*EXERCISE GOAL*
Your reply should contain only the line with "UniversallyInjective (g ∣_ U) := by" and the lines after it through the end of the data, each written out exactly.

*DATASET ENTRIES*
import Summits.HubbardSuperconductivity.HubbardSuperconductivity.Theorems.AnisotropyChordTransferFibre3FinXC2Eval
import Summits.HubbardSuperconductivity.HubbardSuperconductivity.Theorems.AnisotropyChordTransferFibre3FinXC2P22ag
import Summits.HubbardSuperconductivity.HubbardSuperconductivity.Theorems.AnisotropyChordTransferFibre3FinXC2P22ah

/-!
# Route `AnisotropyChord` / H0 rotor rung: FIN XBC2 combined (rows `N₁` + C) certificate at `L = 22` — cell facts, part `ag`

Kernel facts `xbcCellAny2 22 (49/50) 20 la lb (c, bn) = true` (evaluator `…FinXC2Eval` on `…FinXB2Eval`, point wedges rewritten to certified literal tables `…FinXC2P22*`) for 1 λ-cell(s)
(`…FinXC2Eval.xbcCheck2`; cell design: g5 `xbc_design.py` (≤ 2.5 % cells, b = bn/20 ≥ 1.04·b_cell), mirrors `xb_mirror.py`/`xc_mirror.py`); assembled in `…FinXC2TwentyTwo`.
Prover seat `hubbard-h0-rotor-p3` g6; helper for piece A = stmt-HubbardSuperconductivity-23918 of rung 19089 (`--supports`, helper class).
WHAT THIS IS NOT: nothing here proves superconductivity in the Hubbard model (rotor TARGET as worded stays FALSE, g15 verdict); kernel facts for the FIN certificate of TWO hypotheses (rows `N₁`, C) of ONE conditional reduction.  Tree imports only; no sorry, no new axioms.
-/

set_option linter.dupNamespace false

namespace Summit.HubbardSuperconductivity.HubbardSuperconductivity.Theorems.AnisotropyChord.Transfer.Fibre3

namespace FinXB

set_option maxHeartbeats 4000000 in
/-- kernel fact: cell 47 at `L = 22` (certified, (c, bn) = ((11/20 : ℚ), 12)). [folklore] -/
theorem xbc2c22_47 : xbcCellAny2 22 (49/50 : ℚ) 20 353956849851756 362805771098050 ((11/20 : ℚ), (12 : ℕ)) = true := by
  unfold xbcCellAny2
  rw [twc22_32_eq, twc22_33_eq]
  decide +kernel

end FinXB

end Summit.HubbardSuperconductivity.HubbardSuperconductivity.Theorems.AnisotropyChord.Transfer.Fibre3
variable {k} in
/-- **«`T^{2c}_F = T^{2c}_R`», the inclusion `⊆`**: if moreover each `ν_{A_N}` is SURJECTIVE (as for a hull — a smooth
morphism from `h_R` is surjective on objects), every curvilinear obstruction of `G` is the image under `θ` of a
curvilinear obstruction of `F`. [cite: FantechiManetti1999T1Lifting, Thm. 2.2 (proof)] -/
theorem curvilinearObstructions_subset_image_of_compatible {F G : ArtinFunctor.{u} k} {T W : Type u}
    [AddCommGroup T] [Module k T] [AddCommGroup W] [Module k W] (OF : F.ObstructionSpace T)
    (OG : G.ObstructionSpace W) (ν : ∀ R : ArtAlg.{u} k, F.obj R → G.obj R) (θ : T →ₗ[k] W)
    (hθ : ∀ (N : ℕ) (a : F.obj (artA k N)),
      OG.ob (R₁ := artA k (N + 1)) (R₀ := artA k N) (i k N) (isSmallExtension_i k N).isSmallExt (ν _ a) =
        θ.rTensor _ (OF.ob (R₁ := artA k (N + 1)) (R₀ := artA k N) (i k N) (isSmallExtension_i k N).isSmallExt a))
    (hsurj : ∀ N : ℕ, Function.Surjective (ν (artA k N))) :
    OG.curvilinearObstructions ⊆ θ '' OF.curvilinearObstructions := by
  rintro _ ⟨N, y, f, rfl⟩
  obtain ⟨a, rfl⟩ := hsurj N y
  exact ⟨_, ⟨N, a, f, rfl⟩, by rw [hθ, apply_rid_lTensor_eq_rid_lTensor_rTensor]⟩

variable {k} in
/-- **«`T^{2c}_F = T^{2c}_R`» as an EQUALITY of the sets of curvilinear obstructions under `θ`**, for `θ` compatible on
the `e_N` and `ν` surjective on the `A_N`. [cite: FantechiManetti1999T1Lifting, Thm. 2.2 (proof)] -/
theorem image_curvilinearObstructions_eq_of_compatible {F G : ArtinFunctor.{u} k} {T W : Type u}
    [AddCommGroup T] [Module k T] [AddCommGroup W] [Module k W] (OF : F.ObstructionSpace T)
    (OG : G.ObstructionSpace W) (ν : ∀ R : ArtAlg.{u} k, F.obj R → G.obj R) (θ : T →ₗ[k] W)
    (hθ : ∀ (N : ℕ) (a : F.obj (artA k N)),
      OG.ob (R₁ := artA k (N + 1)) (R₀ := artA k N) (i k N) (isSmallExtension_i k N).isSmallExt (ν _ a) =
        θ.rTensor _ (OF.ob (R₁ := artA k (N + 1)) (R₀ := artA k N) (i k N) (isSmallExtension_i k N).isSmallExt a))
    (hsurj : ∀ N : ℕ, Function.Surjective (ν (artA k N))) :
    θ '' OF.curvilinearObstructions = OG.curvilinearObstructions :=
  (image_curvilinearObstructions_subset_of_compatible OF OG ν θ hθ).antisymm
    (curvilinearObstructions_subset_image_of_compatible OF OG ν θ hθ hsurj)
import Summits.ResolutionOfSingularities.ResolutionOfSingularities.Theses.PAlteration
import Summits.ResolutionOfSingularities.ResolutionOfSingularities.Theorems.PAlterationPialtZariskiLocalResolution
import Summits.ResolutionOfSingularities.ResolutionOfSingularities.Theorems.PAlterationPialtFrobenius
import Summits.ResolutionOfSingularities.ResolutionOfSingularities.Theorems.PAlterationPialtKnownCases
import HarnessLib

/-!
# `Pialt` (crux stmt-ResolutionOfSingularities-0555), line `SketchIdeator2` / Card A:
# `stub_radicialPatching` from `Picover`, two-model patching and Nagata

Helper file for the stub `stub_radicialPatching` (`RadicialPatching_p`) of the lead's skeleton
`radicially-regular-endgame` (`--supports stmt-ResolutionOfSingularities-0555`; does not close
the item; STUB-PLAN `Cruxes/Pialt/STUB-PLAN-stub_radicialPatching.md`, whose spine H1–H4/H6 — one
common purely inseparable field for all charts — is SHORT-CIRCUITED here over perfect fields by
Frobenius domination).

The stub: over a PERFECT field `k` of characteristic `p`, a normal integral separated `Z` of
finite type all of whose points have a RADICIALLY REGULAR open neighbourhood `U` (an integral
regular `W` maps onto `U` finitely, universally injectively, surjectively) satisfies the
conclusion of the crux `Pialt`. It is OPEN from dimension `4`; this file discharges it modulo the
route's crux `Picover` (stmt-ResolutionOfSingularities-0554), Piltant's two-model patching of
proper models `ProperModel.TwoModelPatching p` (the atom of crux `PatchingRel`,
stmt-ResolutionOfSingularities-0642) and `NagataCompactification`:

* `hasResolution_opens_of_radiciallyRegular_perfectField` — **modulo `Picover`, a radicially
  regular open `U` of a normal variety over a perfect field is resolvable**: `U` is normal, so by
  Frobenius domination (`exists_frobeniusCover_of_finite_universallyInjective`) a scheme `N ≅ U`
  is a finite, universally injective, surjective cover of the REGULAR `W`; `Picover` resolves `N`.
* `radicialPatching_of_picover_of_twoModelPatching` — hence every point of `Z` has a resolvable
  open neighbourhood, `Z` is resolvable by Zariski-locality of weak resolution
  (`hasResolution_of_forall_exists_open_hasResolution`, modulo `TwoModelPatching p` + Nagata), and a
  resolution is a purely inseparable regular alteration (`pialtConclusion_of_hasResolution`).
* `stub_radicialPatching_of_atoms` — the same with the three atoms in front of the stub's
  literal binders: `Picover → NagataCompactification → (∀ p, p.Prime → TwoModelPatching p) →
  ⟪stub_radicialPatching⟫`.

Census line for the lead: `RadicialPatching_p ⇐ Picover_p ∧ TwoModelPatching_p ∧ Nagata`; both
atoms are consequences of the summit (`PAlterationPicoverOfSummit`,
`ProperModel.twoModelPatching_of_resolutionInChar`), so nothing here proves more than the summit.

Sources: M. Temkin, J. Algebra 373 (2013), Rem. 1.3.5 (i), (iii); J. Kollár, *Quotient spaces
modulo algebraic groups*, Ann. of Math. 145 (1997), Prop. 6.6 (Frobenius domination);
O. Piltant, RACSAM 107 (2013), Prop. 5.1; B. Conrad, J. Ramanujan Math. Soc. 22 (2007), Thm. 4.1.
-/

set_option linter.dupNamespace false -- mandated namespace of this single-conjunct summit

noncomputable section

open CategoryTheory CategoryTheory.Limits AlgebraicGeometry TopologicalSpace
open Literature.AlgebraicGeometry.Resolution
open Literature.AlgebraicGeometry.Morphisms (NagataCompactification)

namespace Summit.ResolutionOfSingularities.ResolutionOfSingularities.Theorems.Pialt.RadiciallyRegular

section Assembly

open Summit.ResolutionOfSingularities.ResolutionOfSingularities.Theses.PAlteration (Picover)

/-- **A radicially regular open of a normal variety over a perfect field is resolvable, modulo
`Picover`.** Over a perfect field `k` of characteristic `p`, let `Z` be a NORMAL integral
separated `k`-scheme of finite type and `U ⊆ Z` an open dominated by an integral regular `W`
through a finite, universally injective, surjective `w : W → U`. By Frobenius domination
(`exists_frobeniusCover_of_finite_universallyInjective`: `U` is normal and `k` is perfect) some
scheme `N ≅ U` is a finite, universally injective, surjective cover of the REGULAR `W`, so the
route's crux `Picover` (resolution of finite radicial covers of regular varieties) resolves `N`,
hence `U`. -/
theorem hasResolution_opens_of_radiciallyRegular_perfectField (hPc : Picover) {p : ℕ}
    (hp : p.Prime) (k : Type) [Field k] [CharP k p] [PerfectField k] (Z : Scheme.{0})
    [IsIntegral Z] (f : Z ⟶ Spec (.of k)) [IsSeparated f] [LocallyOfFiniteType f]
    [QuasiCompact f] (hN : ∀ z : Z, IsIntegrallyClosed (Z.presheaf.stalk z)) (U : Z.Opens)
    (hU : ∃ (W : Scheme.{0}) (h : W ⟶ (U : Scheme.{0})), IsIntegral W ∧ Scheme.IsRegular W ∧
      IsFinite h ∧ UniversallyInjective h ∧ Function.Surjective h.base) :
    Scheme.HasResolution (U : Scheme.{0}) := by
  obtain ⟨W, w, hW, hreg, hfin, hui, hsurj⟩ := hU
  haveI := hW; haveI := hfin; haveI := hui
  haveI : Nonempty ((U : Z.Opens) : Scheme.{0}) := ⟨w (Classical.arbitrary W)⟩
  haveI : IsIntegral ((U : Z.Opens) : Scheme.{0}) := isIntegral_of_isOpenImmersion U.ι
  haveI : IsDominant w := ⟨hsurj.denseRange⟩
  have hUn : ∀ u : (U : Scheme.{0}), IsIntegrallyClosed ((U : Scheme.{0}).presheaf.stalk u) :=
    isIntegrallyClosed_stalk_opens U hN
  haveI : IsLocallyNoetherian Z := LocallyOfFiniteType.isLocallyNoetherian f
  haveI : LocallyOfFiniteType (U.ι ≫ f) := inferInstance
  -- Frobenius domination: `N ≅ U` covers the regular `W` finitely, radicially, surjectively
  obtain ⟨N, ψ, φ, hNint, hφ, hψfin, hψui, hψsurj⟩ :=
    exists_frobeniusCover_of_finite_universallyInjective hp k W U (U.ι ≫ f) w hUn
  haveI := hNint; haveI := hφ; haveI := hψfin; haveI := hψui
  -- `Picover` resolves `N`
  haveI : IsSeparated (w ≫ U.ι ≫ f) := inferInstance
  haveI : LocallyOfFiniteType (w ≫ U.ι ≫ f) := inferInstance
  haveI : QuasiCompact (w ≫ U.ι ≫ f) := inferInstance
  have hres : Scheme.HasResolution N :=
    hPc p hp k W N (w ≫ U.ι ≫ f) ψ inferInstance inferInstance inferInstance hW hreg hNint
      hψfin hψui hψsurj
  exact Scheme.HasResolution.of_iso φ hres

/-- **`stub_radicialPatching` from `Picover`, two-model patching and Nagata** (the stub of line
`SketchIdeator2` / Card A, `RadicialPatching_p`, discharged modulo the route's crux `Picover`
(stmt-ResolutionOfSingularities-0554), `ProperModel.TwoModelPatching p` (Piltant 2013, Prop. 5.1,
`P = P_reg`; the atom of crux `PatchingRel`, stmt-ResolutionOfSingularities-0642) and
`NagataCompactification`). Over a perfect field of characteristic `p`, a NORMAL integral
separated scheme `Z` of finite type all of whose points have a radicially regular open
neighbourhood satisfies the conclusion of the crux `Pialt`: every such neighbourhood is resolvable
(`hasResolution_opens_of_radiciallyRegular_perfectField`), so `Z` is resolvable
(`hasResolution_of_forall_exists_open_hasResolution`), and a resolution is a purely inseparable
regular alteration (`pialtConclusion_of_hasResolution`). The binders after `hT` are those of the
registered stub, verbatim. -/
theorem radicialPatching_of_picover_of_twoModelPatching (hPc : Picover)
    (hNag : NagataCompactification.{0}) (p : ℕ) (hp : p.Prime)
    (hT : ProperModel.TwoModelPatching.{0} p) (k : Type) [Field k] [CharP k p] [PerfectField k]
    (Z : Scheme.{0}) (f : Z ⟶ Spec (.of k)) [IsSeparated f] [LocallyOfFiniteType f]
    [QuasiCompact f] [IsIntegral Z] (hN : ∀ z : Z, IsIntegrallyClosed (Z.presheaf.stalk z))
    (hL : ∀ z : Z, ∃ U : Z.Opens, z ∈ U ∧ ∃ (W : Scheme.{0}) (h : W ⟶ (U : Scheme.{0})),
      IsIntegral W ∧ Scheme.IsRegular W ∧ IsFinite h ∧ UniversallyInjective h ∧
        Function.Surjective h.base) :
    ∃ (Z' : Scheme.{0}) (g : Z' ⟶ Z), IsProper g ∧ IsIntegral Z' ∧ Scheme.IsRegular Z' ∧
      Function.Surjective g.base ∧ ∃ U : Z.Opens, Dense (U : Set Z) ∧ IsFinite (g ∣_ U) ∧
        UniversallyInjective (g ∣_ U) := by
  have hloc : ∀ z : Z, ∃ U : Z.Opens, z ∈ U ∧ Scheme.HasResolution (U : Scheme.{0}) := by
    intro z
    obtain ⟨U, hz, hU⟩ := hL z
    exact ⟨U, hz, hasResolution_opens_of_radiciallyRegular_perfectField hPc hp k Z f hN U hU⟩
  exact pialtConclusion_of_hasResolution Z
    (hasResolution_of_forall_exists_open_hasResolution hNag hT k Z f hloc)

/-- The same with the three atoms in front of the stub's LITERAL signature (so that, given
`hPc hNag hT`, the registered stub `stub_radicialPatching` is this term applied to them):
`Picover → NagataCompactification → (∀ p, p.Prime → TwoModelPatching p) → ⟪stub_radicialPatching⟫`. -/
theorem stub_radicialPatching_of_atoms (hPc : Picover) (hNag : NagataCompactification.{0})
    (hT : ∀ p : ℕ, p.Prime → ProperModel.TwoModelPatching.{0} p)
    (p : ℕ) (hp : p.Prime) (k : Type) [Field k] [CharP k p]
    [PerfectField k] (Z : Scheme.{0}) (f : Z ⟶ Spec (.of k)) [IsSeparated f]
    [LocallyOfFiniteType f] [QuasiCompact f] [IsIntegral Z]
    (hN : ∀ z : Z, IsIntegrallyClosed (Z.presheaf.stalk z))
    (hL : ∀ z : Z, ∃ U : Z.Opens, z ∈ U ∧ ∃ (W : Scheme.{0}) (h : W ⟶ (U : Scheme.{0})),
      IsIntegral W ∧ Scheme.IsRegular W ∧ IsFinite h ∧ UniversallyInjective h ∧
        Function.Surjective h.base) :
    ∃ (Z' : Scheme.{0}) (g : Z' ⟶ Z), IsProper g ∧ IsIntegral Z' ∧ Scheme.IsRegular Z' ∧
      Function.Surjective g.base ∧ ∃ U : Z.Opens, Dense (U : Set Z) ∧ IsFinite (g ∣_ U) ∧
        UniversallyInjective (g ∣_ U) :=
  radicialPatching_of_picover_of_twoModelPatching hPc hNag p hp (hT p hp) k Z f hN hL

end Assembly

end Summit.ResolutionOfSingularities.ResolutionOfSingularities.Theorems.Pialt.RadiciallyRegular

end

*THE COMPLETED TASK*
        UniversallyInjective (g ∣_ U) := by
  have hloc : ∀ z : Z, ∃ U : Z.Opens, z ∈ U ∧ Scheme.HasResolution (U : Scheme.{0}) := by
    intro z
    obtain ⟨U, hz, hU⟩ := hL z
    exact ⟨U, hz, hasResolution_opens_of_radiciallyRegular_perfectField hPc hp k Z f hN U hU⟩
  exact pialtConclusion_of_hasResolution Z
    (hasResolution_of_forall_exists_open_hasResolution hNag hT k Z f hloc)

/-- The same with the three atoms in front of the stub's LITERAL signature (so that, given
`hPc hNag hT`, the registered stub `stub_radicialPatching` is this term applied to them):
`Picover → NagataCompactification → (∀ p, p.Prime → TwoModelPatching p) → ⟪stub_radicialPatching⟫`. -/
theorem stub_radicialPatching_of_atoms (hPc : Picover) (hNag : NagataCompactification.{0})
    (hT : ∀ p : ℕ, p.Prime → ProperModel.TwoModelPatching.{0} p)
    (p : ℕ) (hp : p.Prime) (k : Type) [Field k] [CharP k p]
    [PerfectField k] (Z : Scheme.{0}) (f : Z ⟶ Spec (.of k)) [IsSeparated f]
    [LocallyOfFiniteType f] [QuasiCompact f] [IsIntegral Z]
    (hN : ∀ z : Z, IsIntegrallyClosed (Z.presheaf.stalk z))
    (hL : ∀ z : Z, ∃ U : Z.Opens, z ∈ U ∧ ∃ (W : Scheme.{0}) (h : W ⟶ (U : Scheme.{0})),
      IsIntegral W ∧ Scheme.IsRegular W ∧ IsFinite h ∧ UniversallyInjective h ∧
        Function.Surjective h.base) :
    ∃ (Z' : Scheme.{0}) (g : Z' ⟶ Z), IsProper g ∧ IsIntegral Z' ∧ Scheme.IsRegular Z' ∧
      Function.Surjective g.base ∧ ∃ U : Z.Opens, Dense (U : Set Z) ∧ IsFinite (g ∣_ U) ∧
        UniversallyInjective (g ∣_ U) :=
  radicialPatching_of_picover_of_twoModelPatching hPc hNag p hp (hT p hp) k Z f hN hL

end Assembly

end Summit.ResolutionOfSingularities.ResolutionOfSingularities.Theorems.Pialt.RadiciallyRegular

end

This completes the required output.